Kürzlich stolperte ich über eine Aussage der syrisch-ukrainischen Journalistin Ankhar Kochneva, die eine seltsame Begegnung mit der Avaaz-Kampagnendirektorin Stefanie Brancaforte in Moskau hatte.

Jedoch der Reihe nach: Ankhar Kochneva ist eine in Damaskus lebende, arabisch sprechende freie Journalstin, die auch einen Blog führt(e). Sie reiste viel in Syrien, insbesondere, um Informationen über die Rebellenmilizen zu erhalten. Das brachte ihr wiederholt Todesdrohungen ein. Durch ihre Sprachkenntnisse konnte Kochneva viel tiefere Einblicke gewinnen als so mancher westliche Journalist. Darüber gab sie Russia Today (RT) zweimal ein Interview, dem man viele Details und Informationen entnehmen kann, die man andernorts nicht findet.

In einem Interview vom 8. Juli 2012 bei RT erklärt sie u. a., wie es zu den syrischen Flüchtlingsströmen in die Türkei kam: Rebellen kanalisierten die Einwohner von umkämpften Ortschaften Richtung Türkei,  indem sie ihnen den Weg zu anderen Straßen abschnitten. (Normalerweise hätten sie versucht, bei Verwandten unterzukommen). Kochneva berichtet von eklatanten Menschenrechtsverletzungen der Rebellenmilizen wie Entführungen und Folter auch an Kindern, Ermordungen von christlichen Priestern und sogar eines Mufti-Sohnes etc.

Bereits im Januar hatte sie gegenüber RT einige wichtige Informationen über die Arbeitsweise der “Rebellen” geäußert, die nur eine arabisch sprechende Person geben kann: Sie hatte ermittelt, dass “Demonstrationen” oft über die Fernsehsender Al-Dschassira und Al-Arabiya mithilfe der Wettervorhersage quasi kodiert angeordnet werden. Dies fand sie heraus, da sie einmal zufällig einen der Sender eingeschaltet hatte, als er von heftigen Demonstrationen gegen da Assad-Regime in Damaskus berichtete, an einem Ort, der sich in ihrer Sichtweite befand.
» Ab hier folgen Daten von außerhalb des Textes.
import Literature.InformationTheory.QuantumCodes.MinWeightDecodingClusters
import Mathlib.Data.Matrix.Basic
import Mathlib.Data.Matrix.Mul
import Mathlib.Algebra.CharP.Two
import Mathlib.Data.Finset.SymmDiff
import Mathlib.Data.Sym.Sym2
import Mathlib.InformationTheory.Hamming
import HarnessLib

/-!
# Graphlike syndrome maps: boundaries of chains, cycles, and the shortest-chain distance

Topic `Literature/InformationTheory/QuantumCodes` (venture QEC, LADDER-QEC rung Q5 «toric/surface + MWPM»;
qec-type-09 gen 4, PARTITION row 09). First of three files (`GraphlikeSyndromes` → `MatchingCost` →
`MatchingDecoders`) PROVING that minimum-weight perfect matching (MWPM) decoders are minimum-weight decoders
(`Decoder.IsMinWeight`, `SyndromeDecoding.lean`) for every GRAPHLIKE decoding problem — every fault `ℓ`
flips exactly the two ends `ι ℓ = s(a, b)` of a link, a loop `s(a, a)` flips nothing — which is the
Edmonds–Johnson `T`-join theorem as presented by Korte–Vygen §12.2 (Def 12.5: "A set `J ⊆ E(G)` is a
`T`-join if `|J ∩ δ(x)|` is odd if and only if `x ∈ T`"; Thm 12.9) and the standing justification of
matching decoders in Dennis–Kitaev–Landahl–Preskill ("the minimum weight chain with a specified boundary,
which we know can be computed in a time polynomial in `L` using the perfect matching algorithm of Edmonds",
§4.4 p. 18). This file sets up the vocabulary (all definitions REAL, all lemmas PROVED, 0 facts):

* `pairIndicator p` — the `ℤ₂` indicator `1_a + 1_b` of the ends of `p = s(a, b) : Sym2 V` (`0` on a loop);
* `incMatrix ι` and **`graphSyn ι e = incMatrix ι *ᵥ e`** — the boundary `∂e` (syndrome) of a chain
  `e : E → ℤ₂`, i.e. the set `T` of which `e` is a `T`-join; `graphCycles ι` — chains without boundary;
  `∂` is additive, `∂(1_ℓ) = pairIndicator (ι ℓ)`, `supp (x + 1_a + 1_b) = supp x ∆ {a, b}`;
* `IsLinkConnected ι` and **`chainDist ι a b`** — the least number of links of a chain with boundary
  `{a, b}` (the lattice / shortest-path distance used as MWPM weight), symmetric, triangle inequality,
  `≤ 1` across a link;
* `ℤ₂` bookkeeping: `supp`, Hamming-weight subadditivity `hammingNorm_add_le_add` / `hammingNorm_sum_le`.
The toric code's star / plaquette / space-time boundary maps are shown to be of this form in
`ToricCodeMatching.lean`.

## References
* [KorteVygen2002] B. Korte, J. Vygen, *Combinatorial Optimization. Theory and Algorithms*, 2nd ed.,
  Springer (2002), §12.2 "T-joins", Def 12.5, Prop 12.6, Lemma 12.8 and Theorem 12.9 (Edmonds–Johnson),
  pp. 275–277.
* [EdmondsJohnson1973] J. Edmonds, E. L. Johnson, *Matching, Euler tours and the Chinese postman*,
  Math. Programming 5 (1973) 88–124 (the source of Thm 12.9; cited through Korte–Vygen).
* [DennisEtAl2002] E. Dennis, A. Kitaev, A. Landahl, J. Preskill, *Topological quantum memory*, J. Math.
  Phys. 43 (2002) 4452–4505, arXiv:quant-ph/0110143, §4.4 (p. 18) and §5.1 (p. 19).
-/

namespace Literature.InformationTheory.QuantumCodes

open Finset Matrix
open scoped symmDiff

variable {V E : Type*}

/-! ### `ℤ₂` bookkeeping -/

/-- Membership in the support of a binary vector (`supp`, `MinWeightDecodingClusters.lean`). [cite: DennisEtAl2002, §4.4 (the links ℓ with n_E(ℓ) = 1)] -/
theorem mem_supp_iff [Fintype V] {x : V → ZMod 2} {v : V} : v ∈ supp x ↔ x v ≠ 0 := by
  simp [supp]

/-- A binary vector is the indicator of its support. [cite: DennisEtAl2002, §4.4 (E is characterized by n_E)] -/
theorem indicator_supp [Fintype V] [DecidableEq V] (x : V → ZMod 2) :
    (fun v => if v ∈ supp x then (1 : ZMod 2) else 0) = x := by
  funext v
  have h01 : ∀ y : ZMod 2, y = 0 ∨ y = 1 := by decide
  rcases h01 (x v) with h | h <;> simp [supp, h]

/-- The zero vector has empty support. [cite: DennisEtAl2002, §4.4 (n_E)] -/
@[simp] theorem supp_zero [Fintype V] : supp (0 : V → ZMod 2) = ∅ := by
  ext v; simp [mem_supp_iff]

/-- The support of a sum is contained in the union of the supports. [cite: KorteVygen2002, §12.2 proof of Thm 12.9 (J := symmetric difference of edge sets)] -/
theorem supp_add_subset [Fintype V] [DecidableEq V] (x y : V → ZMod 2) : supp (x + y) ⊆ supp x ∪ supp y := by
  intro v hv
  rw [mem_union, mem_supp_iff, mem_supp_iff]
  rw [mem_supp_iff, Pi.add_apply] at hv
  by_contra h
  rw [not_or, not_not, not_not] at h
  exact hv (by rw [h.1, h.2, add_zero])

/-- Subadditivity of the Hamming weight, `|x + y| ≤ |x| + |y|`. [cite: KorteVygen2002, §12.2 proof of Thm 12.9 (c(J) ≤ c̄(M): a symmetric difference weighs at most the sum)] -/
theorem hammingNorm_add_le_add [Fintype V] [DecidableEq V] (x y : V → ZMod 2) :
    hammingNorm (x + y) ≤ hammingNorm x + hammingNorm y :=
  calc hammingNorm (x + y) = (supp (x + y)).card := rfl
    _ ≤ (supp x ∪ supp y).card := card_le_card (supp_add_subset x y)
    _ ≤ (supp x).card + (supp y).card := card_union_le _ _

/-- Subadditivity of the Hamming weight over a finite sum. [cite: KorteVygen2002, §12.2 proof of Thm 12.9 (c(J) ≤ c̄(M))] -/
theorem hammingNorm_sum_le [Fintype V] [DecidableEq V] {α : Type*} [DecidableEq α] (s : Finset α)
    (f : α → V → ZMod 2) : hammingNorm (∑ i ∈ s, f i) ≤ ∑ i ∈ s, hammingNorm (f i) := by
  induction s using Finset.induction_on with
  | empty => simp
  | insert a s ha ih =>
    rw [sum_insert ha, sum_insert ha]
    exact (hammingNorm_add_le_add _ _).trans (Nat.add_le_add_left ih _)

/-- In characteristic two a chain is its own negative: `e + e = 0`. [cite: DennisEtAl2002, §4.3 (E + E′ as ℤ₂ chains)] -/
theorem chain_add_self (e : E → ZMod 2) : e + e = 0 := by
  funext ℓ; exact CharTwo.add_self_eq_zero (e ℓ)

/-! ### Graphlike syndrome maps -/

/-- The `ℤ₂`-indicator of the two ends of an unordered pair: `s(a, b) ↦ 1_a + 1_b` (so a loop `s(a, a)`
maps to `0`). [cite: KorteVygen2002, §12.2 Def 12.5 (|J ∩ δ(x)| odd)] -/
def pairIndicator [DecidableEq V] : Sym2 V → V → ZMod 2 :=
  Sym2.lift ⟨fun a b => Pi.single a 1 + Pi.single b 1, fun _ _ => add_comm _ _⟩

/-- `pairIndicator s(a, b) = 1_a + 1_b`. [cite: KorteVygen2002, §12.2 Def 12.5] -/
@[simp] theorem pairIndicator_mk [DecidableEq V] (a b : V) :
    pairIndicator s(a, b) = Pi.single a 1 + Pi.single b 1 := rfl

/-- A loop has no ends modulo two. [cite: KorteVygen2002, §12.2 Def 12.5 (a loop meets δ(x) an even number of times)] -/
theorem pairIndicator_diag [DecidableEq V] (a : V) : pairIndicator s(a, a) = 0 := by
  rw [pairIndicator_mk, ← Pi.single_add, CharTwo.add_self_eq_zero, Pi.single_zero]

/-- Concatenation: `(1_a + 1_b) + (1_b + 1_c) = 1_a + 1_c`. [cite: KorteVygen2002, §12.2 proof of Prop 12.6 (parity of degrees under E(P₁) △ E(P₂))] -/
theorem pairIndicator_add_pairIndicator [DecidableEq V] (a b c : V) :
    pairIndicator s(a, b) + pairIndicator s(b, c) = pairIndicator s(a, c) := by
  have hbb : (Pi.single b (1 : ZMod 2) : V → ZMod 2) + Pi.single b 1 = 0 := by
    rw [← Pi.single_add, CharTwo.add_self_eq_zero, Pi.single_zero]
  rw [pairIndicator_mk, pairIndicator_mk, pairIndicator_mk, add_assoc, ← add_assoc (Pi.single b 1), hbb,
    zero_add]

/-- Pointwise value of the indicator of a proper pair. [cite: KorteVygen2002, §12.2 Def 12.5] -/
theorem pairIndicator_apply [DecidableEq V] {a b : V} (hab : a ≠ b) (v : V) :
    pairIndicator s(a, b) v = if v = a ∨ v = b then 1 else 0 := by
  rw [pairIndicator_mk, Pi.add_apply, Pi.single_apply, Pi.single_apply]
  by_cases hva : v = a
  · subst hva
    simp [hab]
  · by_cases hvb : v = b
    · subst hvb
      simp [hva]
    · simp [hva, hvb]

/-- On a proper pair the indicator detects membership. [cite: KorteVygen2002, §12.2 Def 12.5] -/
theorem pairIndicator_apply_of_not_isDiag [DecidableEq V] {p : Sym2 V} (hp : ¬p.IsDiag) (v : V) :
    pairIndicator p v = if v ∈ p then 1 else 0 := by
  induction p using Sym2.ind with
  | h a b =>
    rw [Sym2.mk_isDiag_iff] at hp
    simp only [pairIndicator_apply hp, Sym2.mem_iff]

/-- The support of the indicator of a proper pair is the pair. [cite: KorteVygen2002, §12.2 (|T| = 2, T = {s, t})] -/
theorem supp_pairIndicator [Fintype V] [DecidableEq V] {a b : V} (hab : a ≠ b) :
    supp (pairIndicator s(a, b)) = {a, b} := by
  ext v
  rw [mem_supp_iff, pairIndicator_apply hab, mem_insert, mem_singleton]
  by_cases h : v = a ∨ v = b <;> simp [h]

/-- **Toggling two ends**: adding the indicator of a proper pair `{a, b}` to a binary vector replaces its
support by the symmetric difference with `{a, b}`. [cite: KorteVygen2002, §12.2 Thm 12.10 proof (J is a T-join iff J △ E⁻ is a (T △ T⁻)-join)] -/
theorem supp_add_pairIndicator [Fintype V] [DecidableEq V] (x : V → ZMod 2) {a b : V} (hab : a ≠ b) :
    supp (x + pairIndicator s(a, b)) = supp x ∆ {a, b} := by
  ext v
  rw [mem_symmDiff, mem_supp_iff, mem_supp_iff, Pi.add_apply, pairIndicator_apply hab, mem_insert,
    mem_singleton]
  have h01 : ∀ y : ZMod 2, y = 0 ∨ y = 1 := by decide
  by_cases hv : v = a ∨ v = b
  · rcases h01 (x v) with h | h
    · simp [h, hv]
    · simp only [h, hv, if_true]; decide
  · rcases h01 (x v) with h | h
    · simp [h, hv]
    · simp only [h, hv, if_false]; decide

/-- The **incidence matrix** of a graphlike fault model: the column of the fault `ℓ` is the indicator of
the two ends `ι ℓ` of its link. [cite: KorteVygen2002, §12.2 Def 12.5] -/
def incMatrix [DecidableEq V] (ι : E → Sym2 V) : Matrix V E (ZMod 2) :=
  Matrix.of fun v ℓ => pairIndicator (ι ℓ) v

/-- The **boundary / syndrome** of a chain `e` in a graphlike model, `∂e = incMatrix ι *ᵥ e`: the sites met
by an odd number of links of `e` (the set `T` of which `e` is a `T`-join).
[cite: KorteVygen2002, §12.2 Def 12.5 (T-join)] -/
def graphSyn [DecidableEq V] [Fintype E] (ι : E → Sym2 V) (e : E → ZMod 2) : V → ZMod 2 :=
  incMatrix ι *ᵥ e

/-- The chains without boundary (`∅`-joins, Eulerian subgraphs) — the undetectable set of the decoding
problem. [cite: KorteVygen2002, §12.2 (T = ∅: the Eulerian subgraphs)] -/
def graphCycles [DecidableEq V] [Fintype E] (ι : E → Sym2 V) : Set (E → ZMod 2) :=
  {z | graphSyn ι z = 0}

section Syn

variable [DecidableEq V] [Fintype E] {ι : E → Sym2 V}

/-- `∂` is additive. [cite: DennisEtAl2002, §4.3 (∂ is linear: ∂(S + E) = ∂S + ∂E)] -/
theorem graphSyn_add (e e' : E → ZMod 2) : graphSyn ι (e + e') = graphSyn ι e + graphSyn ι e' :=
  mulVec_add _ _ _

/-- `∂ 0 = 0`. [cite: DennisEtAl2002, §4.3 (the empty chain has no boundary)] -/
@[simp] theorem graphSyn_zero : graphSyn ι (0 : E → ZMod 2) = 0 :=
  mulVec_zero _

/-- `∂` of a finite sum of chains. [cite: KorteVygen2002, §12.2 proof of Prop 12.6 (J := E(P₁) △ ⋯ △ E(P_k) is a T-join)] -/
theorem graphSyn_sum {α : Type*} (s : Finset α) (f : α → E → ZMod 2) :
    graphSyn ι (∑ i ∈ s, f i) = ∑ i ∈ s, graphSyn ι (f i) :=
  Matrix.mulVec_sum _ s f

/-- A chain and its correction have the same boundary iff their sum is a cycle. [cite: DennisEtAl2002, §4.3 (E′ = S + C′ with C′ a cycle iff ∂E′ = ∂S)] -/
theorem add_mem_graphCycles_iff (x e : E → ZMod 2) : x + e ∈ graphCycles ι ↔ graphSyn ι x = graphSyn ι e := by
  simp only [graphCycles, Set.mem_setOf_eq, graphSyn_add]
  constructor
  · intro h
    calc graphSyn ι x = graphSyn ι x + (graphSyn ι e + graphSyn ι e) := by rw [chain_add_self, add_zero]
      _ = graphSyn ι e := by rw [← add_assoc, h, zero_add]
  · intro h
    rw [h, chain_add_self]

/-- The boundary of a single link is the indicator of its two ends. [cite: KorteVygen2002, §12.2 Def 12.5 (a single edge is a T-join for T = its two ends)] -/
theorem graphSyn_single [DecidableEq E] (ℓ : E) : graphSyn ι (Pi.single ℓ 1) = pairIndicator (ι ℓ) := by
  unfold graphSyn
  rw [mulVec_single_one]
  rfl

end Syn

/-! ### Link-connectivity and the shortest-chain distance -/

section Connectivity

variable [DecidableEq V] [Fintype E] {ι : E → Sym2 V}

/-- **Link-connectivity**: every two sites are joined by some chain. (definition)
[cite: KorteVygen2002, §12.2 Prop 12.6 (a T-join exists iff |V(C) ∩ T| is even for each component)] -/
def IsLinkConnected (ι : E → Sym2 V) : Prop :=
  ∀ a b : V, ∃ γ : E → ZMod 2, graphSyn ι γ = pairIndicator s(a, b)

/-- Link-connectivity from a root: if every site is joined to a fixed `root` by a chain, every two sites are
joined (concatenate). [cite: KorteVygen2002, §12.2 Prop 12.6] -/
theorem isLinkConnected_of_root (root : V)
    (h : ∀ x : V, ∃ γ : E → ZMod 2, graphSyn ι γ = pairIndicator s(root, x)) : IsLinkConnected ι := by
  intro a b
  obtain ⟨γ₁, h₁⟩ := h a
  obtain ⟨γ₂, h₂⟩ := h b
  refine ⟨γ₁ + γ₂, ?_⟩
  rw [graphSyn_add, h₁, h₂, Sym2.eq_swap (a := root) (b := a), pairIndicator_add_pairIndicator]

/-- The **shortest-chain distance**: the least number of links of a chain with boundary `{a, b}` (the
graph distance of the lattice; `0` by convention if no such chain exists). (definition)
[cite: KorteVygen2002, §12.2 proof of Thm 12.9 (metric closure: shortest x-y-paths)] -/
noncomputable def chainDist (ι : E → Sym2 V) (a b : V) : ℕ :=
  sInf {n | ∃ γ : E → ZMod 2, graphSyn ι γ = pairIndicator s(a, b) ∧ hammingNorm γ = n}

/-- The shortest-chain distance is attained. [cite: KorteVygen2002, §12.2 proof of Thm 12.9 (shortest x-y-paths exist; metric closure Cor 7.11)] -/
theorem exists_chain_of_isLinkConnected (h : IsLinkConnected ι) (a b : V) :
    ∃ γ : E → ZMod 2, graphSyn ι γ = pairIndicator s(a, b) ∧ hammingNorm γ = chainDist ι a b := by
  obtain ⟨γ, hγ⟩ := h a b
  exact Nat.sInf_mem (s := {n | ∃ γ : E → ZMod 2, graphSyn ι γ = pairIndicator s(a, b) ∧ hammingNorm γ = n})
    ⟨hammingNorm γ, γ, hγ, rfl⟩

/-- Every chain with boundary `{a, b}` has at least `chainDist a b` links. [cite: KorteVygen2002, §12.2 proof of Thm 12.9 (c̄ = shortest-path distance)] -/
theorem chainDist_le_hammingNorm {a b : V} {γ : E → ZMod 2} (hγ : graphSyn ι γ = pairIndicator s(a, b)) :
    chainDist ι a b ≤ hammingNorm γ :=
  Nat.sInf_le ⟨γ, hγ, rfl⟩

/-- The shortest-chain distance is symmetric. [cite: KorteVygen2002, §12.2 proof of Thm 12.9 (metric closure (Ḡ, c̄), Cor 7.11)] -/
theorem chainDist_comm (a b : V) : chainDist ι a b = chainDist ι b a := by
  simp only [chainDist, Sym2.eq_swap]

/-- The shortest-chain distance obeys the triangle inequality (concatenate chains). [cite: KorteVygen2002, §12.2 proof of Thm 12.9 (metric closure (Ḡ, c̄), Cor 7.11: c̄ is a metric)] -/
theorem chainDist_triangle [DecidableEq E] (h : IsLinkConnected ι) (a b c : V) :
    chainDist ι a c ≤ chainDist ι a b + chainDist ι b c := by
  obtain ⟨γ₁, h₁, hn₁⟩ := exists_chain_of_isLinkConnected h a b
  obtain ⟨γ₂, h₂, hn₂⟩ := exists_chain_of_isLinkConnected h b c
  have hγ : graphSyn ι (γ₁ + γ₂) = pairIndicator s(a, c) := by
    rw [graphSyn_add, h₁, h₂, pairIndicator_add_pairIndicator]
  calc chainDist ι a c ≤ hammingNorm (γ₁ + γ₂) := chainDist_le_hammingNorm hγ
    _ ≤ hammingNorm γ₁ + hammingNorm γ₂ := hammingNorm_add_le_add γ₁ γ₂
    _ = chainDist ι a b + chainDist ι b c := by rw [hn₁, hn₂]

/-- A single link has `chainDist ≤ 1` between its ends. [cite: KorteVygen2002, §12.2 proof of Thm 12.9 (c̄({x,y}) ≤ c({x,y}) for an edge)] -/
theorem chainDist_ends_le_one [DecidableEq E] (ℓ : E) (a b : V) (hℓ : ι ℓ = s(a, b)) : chainDist ι a b ≤ 1 := by
  have hγ : graphSyn ι (Pi.single ℓ 1) = pairIndicator s(a, b) := by rw [graphSyn_single, hℓ]
  refine (chainDist_le_hammingNorm hγ).trans ?_
  change (supp (Pi.single ℓ (1 : ZMod 2))).card ≤ 1
  refine card_le_one.2 fun i hi j hj => ?_
  rw [mem_supp_iff] at hi hj
  by_contra hij
  rcases eq_or_ne i ℓ with rfl | hi'
  · exact hj (Pi.single_eq_of_ne (Ne.symm hij) _)
  · exact hi (Pi.single_eq_of_ne hi' _)

end Connectivity

end Literature.InformationTheory.QuantumCodes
Kochneva sah definitiv keine Kundgebung. Exakt zwei Stunden später tauchte jedoch eine Gruppe Demonstranten auf, Fernsehkameras waren bereits in Stellung gebracht, man rief eine Viertelstunde lang Parolen, und schon waren die Fernsehbilder im Kasten.

Im besagten Artikel schildert Kochneva ihre Begegnung mit Avaaz so:

RT: Was weiß man von den Stiftungen, welche die Opposition finanzieren?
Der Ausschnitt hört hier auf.